Reputation: 139
I am getting this error when running my code:
Error in data.frame(date = html_text(html_nodes(pagina, ".node-post-date")), :
arguments imply differing number of rows: 9, 10
When scraping the tag in the page 983, I only get 9 results (instead of the usual 10 results for each page). I think this is happening because in that web page one of the dates I want to scrape has a different tag to the one I am using.
I am quite new to R so I do not know how to run an if statement in my code to get an NA for the result I am not getting.
Here it is my code:
#Libraries
library(rvest)
library(purrr)
library(tidytext)
library(dplyr)
url_espectador <- 'https://www.elespectador.com/search/farc?page=%d&sort=created&order=desc'
map_df(980:990, function(i) {
pagina <- read_html(sprintf(url_espectador, i, '%s', '%s', '%s', '%s'))
print(i)
data.frame(title = html_text(html_nodes(pagina, ".node-title a")),
date = html_text(html_nodes(pagina, ".node-post-date")),
link = paste0("https://www.elespectador.com", str_trim(html_attr(html_nodes(pagina, ".node-title a"), "href"))),
stringsAsFactors=FALSE)
}) -> noticias_espectador
Besides the if statement, is there any other solution to this? I am going to scrape a large number of pages so I need to avoid this row matching problem.

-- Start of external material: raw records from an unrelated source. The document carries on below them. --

/-- Registered stub `stub_wholeBlockKernel_c5` of crux stmt-CriticalPhenomena-4576 (lead c5, line `peel`, skeleton v7): **the whole-block
kernel** — the corner identity over the open outer boundary of the block plus the leaf bounds turn a non-negative whole-block certificate
into block goodness at `a₀` (worst selection).  Composition of `wholeBlockKernel_of` with the landed identities
`stub_wholeBlockReach_c5`, `stub_wholeBlockDesignated_c5`, `stub_wholeBlockPockets_c5` and `stub_isolatedBlock_c5`.
[cite: KozmaNitzan2024, §3.2 Thms 4–5 pp. 12–14] -/
theorem stub_wholeBlockKernel_c5 :
    ∀ (n : ℕ) (u : Sym2 (Fin n) → unitInterval) (A S : Finset (Fin n)) (b a₀ d : Fin n) (hb : b ∈ A),
      Disjoint S A → a₀ ∈ A → d ∈ A →
      (∀ a ∈ A, (prodBernoulli u).real (openConn a₀ b) ≤ (prodBernoulli u).real (openConn a b)) →
      (∀ a ∈ A, (prodBernoulli (fun e : Sym2 (Fin n) => if (∃ y ∈ e, y ∈ S) then (0 : unitInterval) else u e)).real (openConn d b) ≤ (prodBernoulli (fun e : Sym2 (Fin n) => if (∃ y ∈ e, y ∈ S) then (0 : unitInterval) else u e)).real (openConn a b)) →
      (∀ w' : Sym2 (Fin n) → unitInterval,
        (Finset.univ.filter (fun v : Fin n => ∃ y : Fin n, 0 < (w' s(y, v) : ℝ))).card
          < (Finset.univ.filter (fun v : Fin n => ∃ y : Fin n, 0 < (u s(y, v) : ℝ))).card →
        ∀ (A' S' : Finset (Fin n)) (b' d' : Fin n) (hb' : b' ∈ A'), Disjoint S' A' → d' ∈ A' →
        (∀ a ∈ A', (prodBernoulli w').real (openConn d' b') ≤ (prodBernoulli w').real (openConn a b')) →
        (prodBernoulli w').real (openConn d' b')
          + (prodBernoulli w').real
              ((openConn d' b')ᶜ ∩ (⋃ v ∈ S', openConn d' v) ∩ (⋃ v ∈ S', openConn v b'))
        ≤ (prodBernoulli w').real (⋃ v ∈ S', openConn v b')
          + (∑ W ∈ (Finset.univ : Finset (Finset (Fin n))).filter (fun W => Disjoint W A'),
              (prodBernoulli w').real
                  {ω : BondConfig (Fin n) | ∀ z : Fin n, (z ∈ W ↔ ω ∈ ⋃ v ∈ S', openConn v z)}
                * A'.inf' ⟨b', hb'⟩ (fun a => (prodBernoulli w').real (openConnIn ((W : Set (Fin n))ᶜ) a b')))) →
      0 ≤ ∑ N : Finset (Fin n), (prodBernoulli (fun e : Sym2 (Fin n) => if (∀ y ∈ e, y ∈ S) ∧ ¬ e.IsDiag then 1 else u e)).real {ω : BondConfig (Fin n) | ∀ y : Fin n, y ∈ N ↔ (y ∉ S ∧ ∃ o ∈ S, s(o, y) ∈ ω)}
          * (if Disjoint N A then
              (prodBernoulli (fun e : Sym2 (Fin n) => if (∀ y ∈ e, y ∈ N) ∧ ¬ e.IsDiag then 1 else if (∃ y ∈ e, y ∈ S) then 0 else u e)).real (openConn d b) - (prodBernoulli (fun e : Sym2 (Fin n) => if (∀ y ∈ e, y ∈ N) ∧ ¬ e.IsDiag then 1 else if (∃ y ∈ e, y ∈ S) then 0 else u e)).real (openConn a₀ b)
            else
              (prodBernoulli (fun e : Sym2 (Fin n) => if (∀ y ∈ e, y ∈ N) ∧ ¬ e.IsDiag then 1 else if (∃ y ∈ e, y ∈ S) then 0 else u e)).real (⋃ v ∈ N, openConn v b) - (prodBernoulli (fun e : Sym2 (Fin n) => if (∀ y ∈ e, y ∈ N) ∧ ¬ e.IsDiag then 1 else if (∃ y ∈ e, y ∈ S) then 0 else u e)).real (openConn a₀ b)) →
      (prodBernoulli u).real (openConn a₀ b)
          + (prodBernoulli u).real
              ((openConn a₀ b)ᶜ ∩ (⋃ v ∈ S, openConn a₀ v) ∩ (⋃ v ∈ S, openConn v b))
        ≤ (prodBernoulli u).real (⋃ v ∈ S, openConn v b)
          + (∑ W ∈ (Finset.univ : Finset (Finset (Fin n))).filter (fun W => Disjoint W A),
              (prodBernoulli u).real
                  {ω : BondConfig (Fin n) | ∀ z : Fin n, (z ∈ W ↔ ω ∈ ⋃ v ∈ S, openConn v z)}
                * A.inf' ⟨b, hb⟩ (fun a => (prodBernoulli u).real (openConnIn ((W : Set (Fin n))ᶜ) a b))) :=
  wholeBlockKernel_of stub_wholeBlockReach_c5 stub_wholeBlockDesignated_c5 stub_wholeBlockPockets_c5 stub_isolatedBlock_c5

Thanks for your help!
Upvotes: 1
Views: 564
Reputation: 84465
You could use css Or syntax to add the other class (suitable when small number of additional classes).
Alternatively, you could select for a shared parent node, test if a particular child is present, return NA if not. This answer shows you the latter approach. If you use the latter a suitable parent node can be got with selector .node--search-result
- you may miss the actual child of interest (as in this case where different class) - but code won't error out.
There is a third option - the classes have a common suffix, in cases observed, so you could use an attribute = value css selector, with either contains
(*), or ends with
($) operator e.g. date = html_text(html_nodes(pagina, "[class$='post-date']"))
.
library(rvest)
library(purrr)
library(tidytext)
library(dplyr)
url_espectador <- 'https://www.elespectador.com/search/farc?page=%d&sort=created&order=desc'
map_df(980:990, function(i) {
pagina <- read_html(sprintf(url_espectador, i, '%s', '%s', '%s', '%s'))
print(i)
data.frame(title = html_text(html_nodes(pagina, ".node-title a")),
date = html_text(html_nodes(pagina, ".node-post-date, .field--name-post-date")),
link = paste0("https://www.elespectador.com", str_trim(html_attr(html_nodes(pagina, ".node-title a"), "href"))),
stringsAsFactors=FALSE)
}) -> noticias_espectador
Upvotes: 1